Говоря это, Иван почувствовал нечто странное – будто это уже было в его жизни, будто он уже произносил недавно точно такие же слова.
– Что за рыбьи яички такие? – удивился Андрюша.
– Икра, значит, – пояснил государь. – Ступай, милый.
Перемолвившись несколькими словами с зятем и Чудовским игуменом, Иван и их отпустил, оставив при себе одного Иосифа, с которым стал беседовать, переодеваясь в чистое, ополаскивая лицо и руки, принимая стригача, который подровнял ему власы и бороду. Разговор зашёл о Геннадии.
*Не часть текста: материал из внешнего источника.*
/-!
# Shute (2021): sums of four squareful numbers — the fourth-moment bound for the shapes `x² y³`

Named facts (D-0014) requested by route `ABC/ExceptionalSetEnergy` (`wi-10446`; supports items
`stmt-ABC-2713` `PowerfulAlmostSidon`, `stmt-ABC-2711` `SquarefulShapeEnergy`, `stmt-ABC-2710`
`PowerfulHitsSquareRoot`).

Source: A. Shute, *Sums of four squareful numbers*, arXiv:2104.06966 (2021). Every nonzero
squareful integer `z` is uniquely `z = y³ x²` with `x ≥ 1` and `y` a nonzero square-free integer
(§1). Writing `N(𝐗, 𝐘)` for the number of `(𝐱, 𝐲) ∈ (ℤ_{≠0})⁴ × (ℤ_{≠0})⁴` with
`y₁, …, y₄` square-free, `|xᵢ| ≤ Xᵢ`, `|yᵢ| ≤ Yᵢ` and `x₁²y₁³ + x₂²y₂³ + x₃²y₃³ + x₄²y₄³ = 0`
(§3), the paper states (see **Status** below: the printed proof of Prop. 3.2, on which Prop. 3.1
and Thm. 1.1 rest, is incomplete, and the three statements are recorded as CLAIMS)

* **Proposition 3.2**: `N(𝐗, 𝐘) = O_ε((X₁X₂X₃X₄)^{1/2+ε} (Y₁Y₂Y₃Y₄)^{2/3+ε})`
  (`Literature.NumberTheory.DiophantineGeometry.Shute2021_prop32`, a named fact); its proof
  (§3, Hölder + two Cauchy–Schwarz steps + divisor bounds) passes through the fourth moment
  `N(X, Y) = #{x₁²y₁³ + x₂²y₂³ = x₃²y₃³ + x₄²y₄³ : |xᵢ| ≤ X, |yᵢ| ≤ Y, yᵢ square-free}`
  `= O(X^{2+ε} Y^{8/3+ε})`, which we DERIVE here from Prop. 3.2 (the substitution
  `(y₃, y₄) ↦ (−y₃, −y₄)` identifies the two counts:
  `Literature.NumberTheory.DiophantineGeometry.Shute2021.fourthMoment_eq_quadricCount`,
  `Literature.NumberTheory.DiophantineGeometry.Shute2021_prop32.fourthMoment_le`), together
  with the additive-energy form the route consumes
  (`Literature.NumberTheory.DiophantineGeometry.Shute2021_prop32.addEnergy_squarefulShape_le`:
  `E[S, S] ≤ C (XY)^ε X² Y^{8/3}` for `S = {x²y³ : 1 ≤ x ≤ X, 1 ≤ y ≤ Y square-free}`, the
  set `S` spelled exactly as in the route item `SquarefulShapeEnergy`);
* **Proposition 3.1**: `M(B, D) = O_ε(B^{1+ε} D^{-1/12})` for the number `M(B, D)` of primitive
  squareful solutions of `z₁ + z₂ + z₃ + z₄ = 0`, `|zᵢ| ≤ B`, whose square-free parts satisfy
  `|y₁y₂y₃y₄| ≥ D` (`Literature.NumberTheory.DiophantineGeometry.Shute2021_prop31`);
* **Theorem 1.1**: `N(B) = cB + O_ε(B^{734/735+ε})` for the number `N(B)` of primitive vectors of
  nonzero squareful integers `|zᵢ| ≤ B` with `z₁ + ⋯ + z₄ = 0` and `z₁z₂z₃z₄ ≠ □`, with an
  explicit absolute constant `c > 0`
  (`Literature.NumberTheory.DiophantineGeometry.Shute2021_theorem11`, stated with `∃ c > 0`);
  of its proof we formalize the unique decomposition `z = y³x²` of nonzero squareful integers
  (`IsSquareful.exists_eq_pow_three_mul_sq`, `pow_three_mul_sq_eq_iff`, `squarefulParams`) and
  the first reduction of §5, eq. (5.1) `N(B) = N(D, B) + O_ε(B^{1+ε}D^{-1/12})`
  (`Shute2021.mainCountTrunc` = `N(D, B)`, `Shute2021.mainCount_le_mainCountTrunc_add`:
  `N(B) ≤ N(D, B) + M(B, D+1)`, and `Shute2021_prop31.mainCount_le` from Prop. 3.1).

## Design

* Vectors with four components are `Fin 4 → ℤ`; the boxes `|vᵢ| ≤ Xᵢ` are the `Finset`s
  `Shute2021.box X = Fintype.piFinset (fun i ↦ Icc (-Xᵢ) Xᵢ)`, so every count is the cardinality
  of a `Finset.filter` (a natural number, no junk value, decidable predicates for the two counts
  provers manipulate: square-freeness of `y : ℤ` is `Squarefree y.natAbs`, cf.
  `Int.squarefree_natAbs`).
* Box sizes are natural numbers `Xᵢ, Yᵢ, B, D ≥ 1`; the paper allows real parameters, but every
  count only depends on the integer parts and the bounds are monotone in the parameters, so the
  integer-parameter statements are equivalent to the printed ones.
* Implied constants depend on `ε` only ("All implied constants will be allowed to depend on `ε`,
  but nothing else", §1, Notation); we record them as `∃ C > 0` after `∀ ε > 0`.
* `M(B, D)` is defined in the paper on the `z`-side with `(xᵢ, yᵢ)` the decomposition
  `zᵢ = yᵢ³xᵢ²`; we count the parameters `(𝐱, 𝐲)` directly (`xᵢ ≥ 1`, `yᵢ ≠ 0` square-free),
  which is the same set by uniqueness of the decomposition; `zᵢ ≠ 0` and "`zᵢ` squareful" are then
  automatic and `|xᵢ|, |yᵢ| ≤ |zᵢ| ≤ B` bounds the parameter box.

## Deliberately not here

* Theorem 1.3 / 4.2 (the circle-method asymptotic for `N_𝐚(B)` with the singular series `𝔊_𝐚`
  and singular integral `σ_∞`) — not requested in usable form and heavy to state faithfully.
* The consequence `E[Powerful ∩ [1, N]] ≪ N^{1+ε}` is NOT in the paper; it is the route's support
  item `PowerfulAlmostSidon` (dyadic decomposition in `y` + subadditivity of `E^{1/4}`), to be
  proved problem-side. It does not need the exponent `8/3`: the UNCONDITIONAL
  `Shute2021.addEnergy_le_three_of_subset` (file `ShuteFourSquarefulMoment.lean`, exponent `3`)
  gives `E[S_R] ≤ C_ε N^ε (N/R³)(2R)³ = 8 C_ε N^{1+ε}` for each dyadic piece
  `S_R = {x²y³ ≤ N : R ≤ y < 2R} ⊆ S(⌊√(N/R³)⌋, 2R)`, there are `≤ log₂ N + 1` pieces, and
  `E^{1/4}` is subadditive, so `E ≤ (log₂ N + 1)⁴ · 8 C_ε N^{1+ε}`; the conditional
  `Shute2021_prop32.addEnergy_le_of_subset` (exponent `8/3`) is not required.
* No proof of Prop. 3.2 itself: see **Status** — the printed argument does not prove it, and it
  is recorded as a claim (Prop. 3.1 is derived from it in the sibling file
  `ShuteFourSquarefulProofs.lean`; the Hölder step and what the printed method does yield are
  proved in `ShuteFourSquarefulHolder.lean`, `ShuteFourSquarefulCounting.lean`,
  `ShuteFourSquarefulMoment.lean`).
* No proof of Theorem 1.1 beyond (5.1): it needs Theorem 4.2 (= 1.3), Heath-Brown's smooth
  `δ`-function form of the circle method with explicit dependence on the coefficients (§4, built
  on [D. R. Heath-Brown, J. reine angew. Math. 481 (1996), 149–206]), the inclusion–exclusion /
  local-density assembly of §5 (Lemmas 5.1–5.4, choice `D = B^{4/245}`), none of which is in
  `Literature` yet — and Prop. 3.1, hence Prop. 3.2 (see **Status**).

## Status of Prop. 3.2, Prop. 3.1 and Thm. 1.1 (review of 2026-08-15; both versions of the source read)

The three statements are transcribed faithfully, but the source does not contain a complete proof
of Prop. 3.2, and Prop. 3.1 (deduced from Prop. 3.2, §3) and Thm. 1.1 (which uses Prop. 3.1 through
eq. (5.1)) inherit the gap; the paper is an unrefereed preprint (one arXiv version, 14 Apr 2021),
reproduced verbatim as Chapter 6 of the author's thesis (Shute 2022, §6.3, Prop. 6.3.2, thesis
pp. 79–84), and none of the works citing it re-proves the step. The three named facts below
therefore carry the provenance "claim … status: disputed" (D-0012): what is disputed is the PROOF;
nothing known contradicts the statements (heuristically the fourth moment is `≍ X²Y²`).

The gap (arXiv §3, (3.4)–(3.6) and the last display of §3 = thesis (6.3.4)–(6.3.6) and p. 84).
After Hölder the task is the fourth-moment bound `N(X, Y) = O(X^{2+ε}Y^{8/3+ε})` for
`N(X, Y) = ∫₀¹ |S(α)|⁴ dα`, `S(α) = Σ_{x,y} e(αx²y³)`. The text bounds `|S(α)|²` pointwise by
Cauchy–Schwarz in `x` and in `y`, integrates, and gets `N(X, Y) ≤ 4XY · L(X, Y)` with
`L(X, Y) = #{(x, x₁, x₂, y, y₁, y₂) : x²(y₁³ − y₂³) = y³(x₁² − x₂²)}` (boxes `X`, `Y`; `y, y₁, y₂`
square-free; all coordinates nonzero), then shows "`L(X, Y) ≪ X^{1+ε}Y^{5/3+ε}`" using twice that
`x₁ ≠ ±x₂` ("the cases `x₁ = ±x₂` have already been dealt with above", "`u ≠ 0` by the assumption
`x₁ ≠ ±x₂`"). But the earlier exclusion of the "trivial cases `xᵢ = ±xⱼ`" concerns the variables
of `N(X, Y)`, whereas `x₁, x₂` in `L` are new variables created by the Cauchy–Schwarz step, and
the inequality `N ≤ 4XY·L` is only available for the full counts (it integrates a pointwise bound
between non-negative quantities, diagonals included). For the full `L` the display is false: every
tuple with `x₁ = ±x₂`, `y₁ = y₂` and `x, y` arbitrary lies in `L`, so
`L(X, Y) ≥ 2 · (2X)² · Y₁² ≥ 8X²Y²` for all `X, Y ≥ 1` (`Y₁ = #{0 < |y| ≤ Y square-free} ≥ Y`),
and the chain as printed gives nothing better than `N(X, Y) ≤ 4XY·L`, `4XY·L ≥ 32X³Y³`, weaker
than the trivial bound. Every positivity-preserving variant of the step multiplies the diagonal
`≍ X²Y²` of `N(X, Y)` by the length of the Cauchy–Schwarz variable; the best the printed method
gives is the exponent `3` in place of `8/3` (one Cauchy–Schwarz in `y` and the divisor bound),
proved in this library as `Shute2021.fourthMoment_le_three`, whence the shape of Prop. 3.2 with
`3/4` in place of `2/3` (`Shute2021.quadricCount_le_threeQuarters`) and
`E[S, S] ≪_ε (XY)^ε X²Y³` (`Shute2021.addEnergy_squarefulShape_le_three`). With `3/4` the dyadic
deduction of Prop. 3.1 yields no saving in `D` at all, so neither Prop. 3.1 nor Thm. 1.1 follows
from what is proved. (Harness record: review seat `literature-prover-rsplit-…-84469958a2`, evidence
file `Shute2021_prop32_gap.md`.)

## References

* A. Shute, *Sums of four squareful numbers*, arXiv:2104.06966 [math.NT] (2021), §1: Theorem 1.1,
  (1.1)–(1.3), Notation; §3: Propositions 3.1, 3.2 and the proof of Prop. 3.2; the unique
  decomposition `z = y³x²` of a nonzero squareful integer is recalled in §1 and §3; §5, eq. (5.1)
  (`N(B) = N(D,B) + O(B^{1+ε}D^{-1/12})`, definition of `N(D, B)`). [Shute2021]
* A. L. Shute, *Existence and density problems in Diophantine geometry: From norm forms to Campana
  points*, PhD thesis, Institute of Science and Technology Austria (2022),
  doi:10.15479/at:ista:12072, Chapter 6 (= the paper), §6.3, Propositions 6.3.1, 6.3.2 and the
  proof of Prop. 6.3.2 (thesis pp. 79–84): checked to be textually identical with arXiv v1 §3 at
  the step discussed under **Status**. [Shute2022thesis]
-/

noncomputable section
– Как там он? – спросил Иван.
– Жив пока, – ответил Иосиф. – Всё же прознал от кого-то, что ты в соседях у него. Спрашивал меня, правда ли сие.
– Огорчился?
– Да нет, Державный, я бы так не сказал. Мне, встречь того, даже показалось – обрадовался.
– Так уж и обрадовался! – с недоверием фыркнул Иван, а у самого в душе лучи заиграли.
– Что ж бы ему не обрадоваться, – возразил Иосиф. – Он ведь, несмотря ни на что, любит тебя.
Некоторое время Иван Васильевич молча думал о Геннадии. Потом, отпустив стригача, вдруг произнёс:
– А знаешь, Осифе, я, пожалуй, тоже не стану сегодня причащаться.
– Как так! Можно ли? В день своего ангела! – возмутился игумен Волоцкий.
– Исповедоваться хочу сначала, – ответил Державный.
– Ну и исповедуйся, кто тебе мешает?
– Нет, не так, как всегда.
– Не понимаю тебя.
– Много хочу исповедоваться. Долго. Сперва тебе. Потом, в Прощёное воскресенье – Геннадию. А уж потом, в Чистый понедельник, даст Бог, причащусь на Великий пост. Благословляешь?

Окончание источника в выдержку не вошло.